Incident Commander (IC): the single person in charge of coordinating — not necessarily the one typing fixes. The IC decides severity, assigns tasks, and keeps everyone aligned. There is always exactly one IC.
Operations / Responder: the engineer(s) actually investigating and applying fixes.
Communications Lead: posts updates to the status page and to stakeholders so the IC and responders can focus.
Scribe: writes a timestamped log of what happened and when, which becomes the backbone of the postmortem.

Gotcha: the Incident Commander should resist the urge to dive into the terminal. The moment the IC starts debugging, nobody is steering — and two people may apply conflicting fixes at once. The IC’s job is the helicopter view.

Communication

During an outage, silence is the enemy. Users forgive downtime far more readily than being ignored. Post an update to your status page (such as a hosted page or a simple Statuspage/Instatus board) within minutes, even if it just says “we are investigating.” Inside the team, run a single dedicated channel (one Slack channel, one video call) so information doesn’t scatter. Update on a fixed cadence — every 30 minutes for a SEV1 — even when there is no news.

Humane on-call and escalation

On-call means being the designated person who gets paged when something breaks outside business hours. Done badly, it burns people out and they quit. Done humanely, it is sustainable.

Rotate fairly: one week on, several weeks off. Never one hero who is always on-call.
Pay or comp it: on-call is real work; recognise it with pay or time off.
Keep alerts actionable: every page must be something a human needs to act on now. Delete or downgrade noisy alerts ruthlessly — alert fatigue (ignoring pages because there are too many) is dangerous.
Escalation policy: if the primary on-call doesn’t acknowledge a page within, say, 5 minutes, it automatically escalates to a secondary, then to a manager. Tools like PagerDuty, Opsgenie, or Grafana OnCall handle this.

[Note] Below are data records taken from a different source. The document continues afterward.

import Mathlib
import HarnessLib
import Summits.KontsevichZagierPeriods.Zeta5Search.VWPStepCore

/-!
# ζ(5) search — the corrected induction step for Zudilin's theorem in `h`-coordinates (cell `pub-zeta5`, ct-1 g28)

HONEST FRAMING: systematic search; no irrationality claim unless kernel-certified.  Bookkeeping (finite products, reindexing) around the
analytic core `VWPStepCore.step_core`; nothing here is an irrationality result, a worthiness exponent or a denominator statement; no
named fact is discharged; no definition is introduced.

Brick B6c (fourth part) of `HOME/ct-1/g28/VWP-BLUEPRINT-g28.md` §3.  Write `S(n)(g)` for Zudilin's identity (4) with `n` integration variables
at complex parameters `g : ℕ → ℂ` (inline: `[∏_{i∈Icc 1 (n+1)}Γ(1+g₀−g_i−g_{i+1})]/(Γ(g₁)Γ(g_{n+2})) · Σ_μ (g₀+2μ)∏_{i<n+3}Γ(g_i+μ)/Γ(1+g₀−g_i+μ)
(−1)^{(n+3)μ} = J_n(g₁; g_{j+2} | 1+g₀−g_{j+3})`, the shapes of the typed `vwp_eq_integral_of_pos`).  Then:

  **`step`**: if `S(k)(g)` holds for every `y : ℝ` and every `g` with `g₀ = h₀`, `g₁ = −s` (`s = −t₀+iy`), `g_i = h_{i+1}` (`i ≥ 2`), and the
  analytic side conditions of `step_core` hold at `a₀ = h₁`, `a_j = h_{j+2}`, `b_j = 1+h₀−h_{j+3}`, `c = 1+h₀` (h₀ real), then `S(k+1)(h)`.

The work is: (i) the inductive prefactor at `g` is `Γ(1+h₀−h₃+s)·∏_{i∈Icc 2 (k+1)}Γ(1+h₀−h_{i+1}−h_{i+2})/(Γ(−s)Γ(h_{k+3}))` and the `F_{k+2}(g)`
term splits off its `i = 1` factor `Γ(μ−s)/Γ(1+h₀+μ+s)` (`prod_erase_one`), so `S(k)(g)` is `step_core`'s abstract hypothesis with explicit
`R`, `D_μ`; (ii) `step_core`'s conclusion resums to `P_{k+1}(h)·F_{k+3}(h)` (`prod_Icc_one`, `prod_range_split`).

Theorems only; imports `Zeta5Search/VWPStepCore`.
-/

noncomputable section

namespace Summit.KontsevichZagierPeriods.Zeta5Search.VWPStepAlgebra

open MeasureTheory Set Filter
open scoped Real
open Literature.NumberTheory.Irrationality.Zudilin2002 (nestedQ sorokinIntegrand)
open Summit.KontsevichZagierPeriods.Zeta5Search.VWPStepCore (step_core)

variable {t₀ : ℝ} {h : ℕ → ℂ}

/-! ### 1. Finite-product bookkeeping -/

/-- Splitting the `i = 1` factor off the `F_{k+2}` product at shifted parameters `g` (`g₀ = h₀`, `g_i = h_{i+1}` for `i ≥ 2`):
`∏_{i<k+3} Φ(g_i) = Φ(g₁) · (Φ(h₀) · ∏_{i∈Icc 3 (k+3)} Φ(h_i))`. -/
theorem prod_erase_one (k : ℕ) (Φ : ℂ → ℂ) {g h : ℕ → ℂ} (hg0 : g 0 = h 0) (hg : ∀ i, 2 ≤ i → g i = h (i + 1)) :
    ∏ i ∈ Finset.range (k + 3), Φ (g i) = Φ (g 1) * (Φ (h 0) * ∏ i ∈ Finset.Icc 3 (k + 3), Φ (h i)) := by
  rw [← Finset.mul_prod_erase (Finset.range (k + 3)) (fun i => Φ (g i)) (a := 1) (by simp)]
  congr 1
  have hset : (Finset.range (k + 3)).erase 1 = insert 0 (Finset.Icc 2 (k + 2)) := by ext i; simp; omega
  rw [hset, Finset.prod_insert (by simp), hg0]
  congr 1
  rw [show Finset.Icc 3 (k + 3) = Finset.Icc (2 + 1) (k + 2 + 1) by rfl, ← Finset.map_add_right_Icc, Finset.prod_map]
  refine Finset.prod_congr rfl fun i hi => ?_
  have hi2 : 2 ≤ i := (Finset.mem_Icc.1 hi).1
  rw [hg i hi2]
  rfl

/-- The inductive prefactor at `g`: `∏_{i∈Icc 1 (k+1)} Γ(1+g₀−g_i−g_{i+1}) = Γ(1+h₀−g₁−h₃) · ∏_{i∈Icc 2 (k+1)} Γ(1+h₀−h_{i+1}−h_{i+2})` (`k ≥ 1`). -/
theorem prod_Icc_shifted {k : ℕ} (hk : 1 ≤ k) {g h : ℕ → ℂ} (hg0 : g 0 = h 0) (hg : ∀ i, 2 ≤ i → g i = h (i + 1)) :
    ∏ i ∈ Finset.Icc 1 (k + 1), Complex.Gamma (1 + g 0 - g i - g (i + 1)) =
      Complex.Gamma (1 + h 0 - g 1 - h 3) * ∏ i ∈ Finset.Icc 2 (k + 1), Complex.Gamma (1 + h 0 - h (i + 1) - h (i + 2)) := by
  have hset : Finset.Icc 1 (k + 1) = insert 1 (Finset.Icc 2 (k + 1)) := by ext i; simp; omega
  rw [hset, Finset.prod_insert (by simp), hg0, hg 2 le_rfl]
  congr 1
  refine Finset.prod_congr rfl fun i hi => ?_
  have hi2 : 2 ≤ i := (Finset.mem_Icc.1 hi).1
  rw [hg i hi2, hg (i + 1) (by omega)]

/-- The new prefactor: `∏_{i∈Icc 1 (k+2)} Γ(1+h₀−h_i−h_{i+1}) = Γ(1+h₀−h₁−h₂) · Γ(1+h₀−h₂−h₃) · ∏_{i∈Icc 2 (k+1)} Γ(1+h₀−h_{i+1}−h_{i+2})`
(`k ≥ 1`). -/
theorem prod_Icc_one {k : ℕ} (hk : 1 ≤ k) (h : ℕ → ℂ) :
    ∏ i ∈ Finset.Icc 1 (k + 2), Complex.Gamma (1 + h 0 - h i - h (i + 1)) =
      Complex.Gamma (1 + h 0 - h 1 - h 2) * (Complex.Gamma (1 + h 0 - h 2 - h 3) *
        ∏ i ∈ Finset.Icc 2 (k + 1), Complex.Gamma (1 + h 0 - h (i + 1) - h (i + 2))) := by
  have hset : Finset.Icc 1 (k + 2) = insert (1 : ℕ) (insert (2 : ℕ) (Finset.Icc 3 (k + 2))) := by ext i; simp; omega
  rw [hset, Finset.prod_insert (by simp), Finset.prod_insert (by simp)]
  congr 2
  rw [show Finset.Icc 3 (k + 2) = Finset.Icc (2 + 1) (k + 1 + 1) by rfl, ← Finset.map_add_right_Icc, Finset.prod_map]
  rfl

/-- The new series term: `∏_{i<k+4} Φ(h_i) = Φ(h₀)Φ(h₁)Φ(h₂) · ∏_{i∈Icc 3 (k+3)} Φ(h_i)`. -/
theorem prod_range_split (k : ℕ) (Φ : ℂ → ℂ) (h : ℕ → ℂ) :
    ∏ i ∈ Finset.range (k + 4), Φ (h i) = Φ (h 0) * Φ (h 1) * Φ (h 2) * ∏ i ∈ Finset.Icc 3 (k + 3), Φ (h i) := by
  have hset : Finset.range (k + 4) = insert (0 : ℕ) (insert (1 : ℕ) (insert (2 : ℕ) (Finset.Icc 3 (k + 3)))) := by
    ext i; simp; omega
  rw [hset, Finset.prod_insert (by simp), Finset.prod_insert (by simp), Finset.prod_insert (by simp)]
  ring

/-! ### 2. The step in `h`-coordinates -/

/-- **The induction step `S(k) ⇒ S(k+1)` on the sub-region, in `h`-coordinates** (corrected first-variable route; `k ≥ 1`, `h₀` real).
Hypotheses: `0 < t₀ < Re h₁`, `t₀ < Re h₂`, the cut condition (C) `Re h₁ + Re h₂ < Re(1+h₀−h₃)`, `Re h₁ + Re h₂ < 1+h₀`,
`t₀ ≤ h₀`, `ε = ±1`, `θ ≥ 0` with `Re h₁ + Re h₂ − 2t₀ < (1+h₀−2t₀)(1−θ)`, integrability of the `J_{k+1}`-integrand and of the typed
`J_k`-integrand at `(t₀; Re h_{j+3} | Re(1+h₀−h_{j+4}))`, the summability `Σ_μ ‖D_μ‖(1+h₀−t₀+μ)^{−(1+h₀−2t₀)θ} < ∞` of
`D_μ = (h₀+2μ)[Γ(h₀+μ)/Γ(1+μ)]∏_{i∈Icc 3 (k+3)}[Γ(h_i+μ)/Γ(1+h₀−h_i+μ)](−1)^{(k+3)μ}` (condition (J)), and the INDUCTIVE HYPOTHESIS
`S(k)(g)` for every `y` and every `g` with `g₀ = h₀`, `g₁ = −s`, `g_i = h_{i+1}` (`i ≥ 2`).  Conclusion: `S(k+1)(h)`. -/
theorem step {k : ℕ} (hk : 1 ≤ k) (h : ℕ → ℂ) (hreal : (h 0).im = 0) (ht₀ : 0 < t₀) (h1 : t₀ < (h 1).re) (h2 : t₀ < (h 2).re)
    (hC : (h 1).re + (h 2).re < (1 + h 0 - h 3).re) (h12 : (h 1).re + (h 2).re < 1 + (h 0).re)
    (hc1 : t₀ ≤ (h 0).re) {ε : ℝ} (hε : ε = 1 ∨ ε = -1) {θ : ℝ} (hθ0 : 0 ≤ θ)
    (hq : (h 1).re + (h 2).re - 2 * t₀ < (1 + (h 0).re - 2 * t₀) * (1 - θ))
    (hF : IntegrableOn (fun x : Fin (k + 1) → ℝ =>
      (∏ j : Fin (k + 1), ((x j : ℝ) : ℂ) ^ (h (j + 2) - 1) * (1 - ((x j : ℝ) : ℂ)) ^ ((1 + h 0 - h (j + 3)) - h (j + 2) - 1)) *
        ((nestedQ (List.ofFn x) : ℝ) : ℂ) ^ (-h 1)) (Set.pi univ fun _ : Fin (k + 1) => Icc (0 : ℝ) 1) volume)
    (hJ : IntegrableOn (sorokinIntegrand k t₀ (fun n => (h (n + 1 + 2)).re) (fun n => (1 + h 0 - h (n + 1 + 3)).re))
      (Set.pi univ fun _ : Fin k => Icc (0 : ℝ) 1) volume)
    (hD : Summable fun μ : ℕ => ‖(h 0 + 2 * (μ : ℂ)) * (Complex.Gamma (h 0 + μ) / Complex.Gamma (1 + h 0 - h 0 + μ) *
        ∏ i ∈ Finset.Icc 3 (k + 3), Complex.Gamma (h i + μ) / Complex.Gamma (1 + h 0 - h i + μ)) * (-1 : ℂ) ^ ((k + 3) * μ)‖ *
        (1 + (h 0).re - t₀ + μ) ^ (-((1 + (h 0).re - 2 * t₀) * θ)))
    (IH : ∀ (y : ℝ) (g : ℕ → ℂ), g 0 = h 0 → g 1 = -(-(t₀ : ℂ) + (y : ℂ) * Complex.I) → (∀ i, 2 ≤ i → g i = h (i + 1)) →
      (∏ i ∈ Finset.Icc 1 (k + 1), Complex.Gamma (1 + g 0 - g i - g (i + 1))) / (Complex.Gamma (g 1) * Complex.Gamma (g (k + 2))) *
          (∑' μ : ℕ, (g 0 + 2 * (μ : ℂ)) * (∏ i ∈ Finset.range (k + 3), Complex.Gamma (g i + μ) / Complex.Gamma (1 + g 0 - g i + μ)) *
            (-1 : ℂ) ^ ((k + 3) * μ)) =
        ∫ x in Set.pi univ (fun _ : Fin k => Icc (0 : ℝ) 1),
          (∏ j : Fin k, ((x j : ℝ) : ℂ) ^ (g (j + 2) - 1) * (1 - ((x j : ℝ) : ℂ)) ^ ((1 + g 0 - g (j + 3)) - g (j + 2) - 1)) *
            ((nestedQ (List.ofFn x) : ℝ) : ℂ) ^ (-g 1)) :
    (∏ i ∈ Finset.Icc 1 (k + 2), Complex.Gamma (1 + h 0 - h i - h (i + 1))) / (Complex.Gamma (h 1) * Complex.Gamma (h (k + 3))) *
        (∑' μ : ℕ, (h 0 + 2 * (μ : ℂ)) * (∏ i ∈ Finset.range (k + 4), Complex.Gamma (h i + μ) / Complex.Gamma (1 + h 0 - h i + μ)) *
          (-1 : ℂ) ^ ((k + 4) * μ)) =
      ∫ x in Set.pi univ (fun _ : Fin (k + 1) => Icc (0 : ℝ) 1),
        (∏ j : Fin (k + 1), ((x j : ℝ) : ℂ) ^ (h (j + 2) - 1) * (1 - ((x j : ℝ) : ℂ)) ^ ((1 + h 0 - h (j + 3)) - h (j + 2) - 1)) *
          ((nestedQ (List.ofFn x) : ℝ) : ℂ) ^ (-h 1) := by
  -- the real `c = 1 + h₀`
  set c : ℝ := 1 + (h 0).re with hcdef
  have hh0 : ((h 0).re : ℂ) = h 0 := by
    apply Complex.ext <;> simp [hreal]
  have hcC : (c : ℂ) = 1 + h 0 := by rw [hcdef]; push_cast; rw [hh0]
  -- the constants of the abstract inductive hypothesis
  set R : ℂ := (∏ i ∈ Finset.Icc 2 (k + 1), Complex.Gamma (1 + h 0 - h (i + 1) - h (i + 2))) / Complex.Gamma (h (k + 3)) with hR
  set D : ℕ → ℂ := fun μ => (h 0 + 2 * (μ : ℂ)) * (Complex.Gamma (h 0 + μ) / Complex.Gamma (1 + h 0 - h 0 + μ) *
      ∏ i ∈ Finset.Icc 3 (k + 3), Complex.Gamma (h i + μ) / Complex.Gamma (1 + h 0 - h i + μ)) * (-1 : ℂ) ^ ((k + 3) * μ) with hDdef
  -- (i) the inductive hypothesis in `step_core`'s shape
  have IH' : ∀ y : ℝ,
      ∫ x' in Set.pi univ (fun _ : Fin k => Icc (0 : ℝ) 1),
          (∏ j : Fin k, ((x' j : ℝ) : ℂ) ^ ((fun n => h (n + 2)) (j + 1) - 1) *
              (1 - ((x' j : ℝ) : ℂ)) ^ ((fun n => 1 + h 0 - h (n + 3)) (j + 1) - (fun n => h (n + 2)) (j + 1) - 1)) *
            ((nestedQ (List.ofFn x') : ℝ) : ℂ) ^ (-(-(-(t₀ : ℂ) + (y : ℂ) * Complex.I))) =
        Complex.Gamma ((fun n => 1 + h 0 - h (n + 3)) 0 + (-(t₀ : ℂ) + (y : ℂ) * Complex.I)) /
            Complex.Gamma (-(-(t₀ : ℂ) + (y : ℂ) * Complex.I)) * R *
          ∑' μ : ℕ, D μ * (Complex.Gamma ((μ : ℂ) - (-(t₀ : ℂ) + (y : ℂ) * Complex.I)) /
            Complex.Gamma ((c : ℂ) + μ + (-(t₀ : ℂ) + (y : ℂ) * Complex.I))) := by
    intro y
    set s : ℂ := -(t₀ : ℂ) + (y : ℂ) * Complex.I with hs
    set g : ℕ → ℂ := fun i => if i = 0 then h 0 else if i = 1 then -s else h (i + 1) with hgdef
    have hg0 : g 0 = h 0 := by simp [hgdef]
    have hg1 : g 1 = -s := by simp [hgdef]
    have hg : ∀ i, 2 ≤ i → g i = h (i + 1) := fun i hi => by
      simp [hgdef, show i ≠ 0 by omega, show i ≠ 1 by omega]
    have hI := IH y g hg0 hg1 hg
    -- the integrand of `S(k)(g)` is the one of `step_core`
    have hint : (fun x : Fin k → ℝ =>
        (∏ j : Fin k, ((x j : ℝ) : ℂ) ^ (g (j + 2) - 1) * (1 - ((x j : ℝ) : ℂ)) ^ ((1 + g 0 - g (j + 3)) - g (j + 2) - 1)) *
          ((nestedQ (List.ofFn x) : ℝ) : ℂ) ^ (-g 1)) =
        fun x' => (∏ j : Fin k, ((x' j : ℝ) : ℂ) ^ ((fun n => h (n + 2)) (j + 1) - 1) *
              (1 - ((x' j : ℝ) : ℂ)) ^ ((fun n => 1 + h 0 - h (n + 3)) (j + 1) - (fun n => h (n + 2)) (j + 1) - 1)) *
            ((nestedQ (List.ofFn x') : ℝ) : ℂ) ^ (-(-s)) := by
      funext x
      rw [hg1]
      congr 1
    rw [hint] at hI
    rw [← hI, prod_Icc_shifted hk hg0 hg, hg1, hg (k + 2) (by omega)]
    simp only [hg0]
    -- the series: split off `i = 1`
    have hser : ∀ μ : ℕ, (h 0 + 2 * (μ : ℂ)) * (∏ i ∈ Finset.range (k + 3), Complex.Gamma (g i + μ) / Complex.Gamma (1 + h 0 - g i + μ)) *
          (-1 : ℂ) ^ ((k + 3) * μ) =
        D μ * (Complex.Gamma ((μ : ℂ) - s) / Complex.Gamma ((c : ℂ) + μ + s)) := by
      intro μ
      rw [prod_erase_one k (fun u => Complex.Gamma (u + μ) / Complex.Gamma (1 + h 0 - u + μ)) hg0 hg, hg1, hcC]
      simp only [hDdef]
      rw [show -s + (μ : ℂ) = μ - s by ring, show 1 + h 0 - -s + μ = 1 + h 0 + μ + s by ring]
      ring
    simp_rw [hser]
    simp only [zero_add]
    rw [show (k : ℕ) + 2 + 1 = k + 3 by ring, show 1 + h 0 - h 3 + s = 1 + h 0 - -s - h 3 by ring, hR]
    ring
  -- (ii) apply the analytic core
  have hb : (h 1).re + ((fun n : ℕ => h (n + 2)) 0).re < ((fun n : ℕ => 1 + h 0 - h (n + 3)) 0).re := by simpa using hC
  have core := step_core (a₀ := h 1) (a := fun n => h (n + 2)) (b := fun n => 1 + h 0 - h (n + 3)) hk ht₀ h1
    (by simpa using h2) hb (c := c) (by rw [hcdef]; simpa using h12) (by rw [hcdef]; linarith) (by rw [hcdef]; linarith) hε hθ0
    (by rw [hcdef]; simpa using hq) hF hJ R D (by rw [hcdef]; simpa [hDdef] using hD) IH'
  rw [core]
  -- (iii) resum
  rw [prod_Icc_one hk h, hR, ← tsum_mul_left, ← tsum_mul_left]
  refine tsum_congr fun μ => ?_
  rw [prod_range_split k (fun u => Complex.Gamma (u + μ) / Complex.Gamma (1 + h 0 - u + μ)) h, hDdef, hcC]
  simp only [zero_add]
  rw [show 1 + h 0 - h 3 - h 2 = 1 + h 0 - h 2 - h 3 by ring, show (k + 4) * μ = (k + 3) * μ + μ by ring, pow_add]
  ring

end Summit.KontsevichZagierPeriods.Zeta5Search.VWPStepAlgebra

end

A simple escalation chain looks like this:

# escalation-policy.yaml (Grafana OnCall style)
name: payments-oncall
escalation_chain:
  - notify: primary_engineer
    wait: 5m
  - notify: secondary_engineer
    wait: 5m
  - notify: engineering_manager

Set up postmortems

Once the fire is out, you write a postmortem (a blameless write-up of what happened, why, and how to prevent it). “Blameless” means you fix the system and process, never punish the person who pushed the button — because a system that lets one human cause an outage is the real flaw. Every SEV1 and SEV2 should get a postmortem. Postmortems get their own dedicated page in these docs.

Best Practices

Mitigate first, diagnose later. Stop user pain before hunting the root cause.
Declare severity early and generously. Downgrading is easy; a missed outage is expensive.
Appoint one Incident Commander who coordinates and does not get lost in the terminal.
Over-communicate. Post status updates on a fixed cadence, even with no news.
Make on-call sustainable. Rotate fairly, pay for it, and kill noisy alerts.
Automate escalation so an unacknowledged page never goes unnoticed.
Always write a blameless postmortem for serious incidents and track its action items to completion.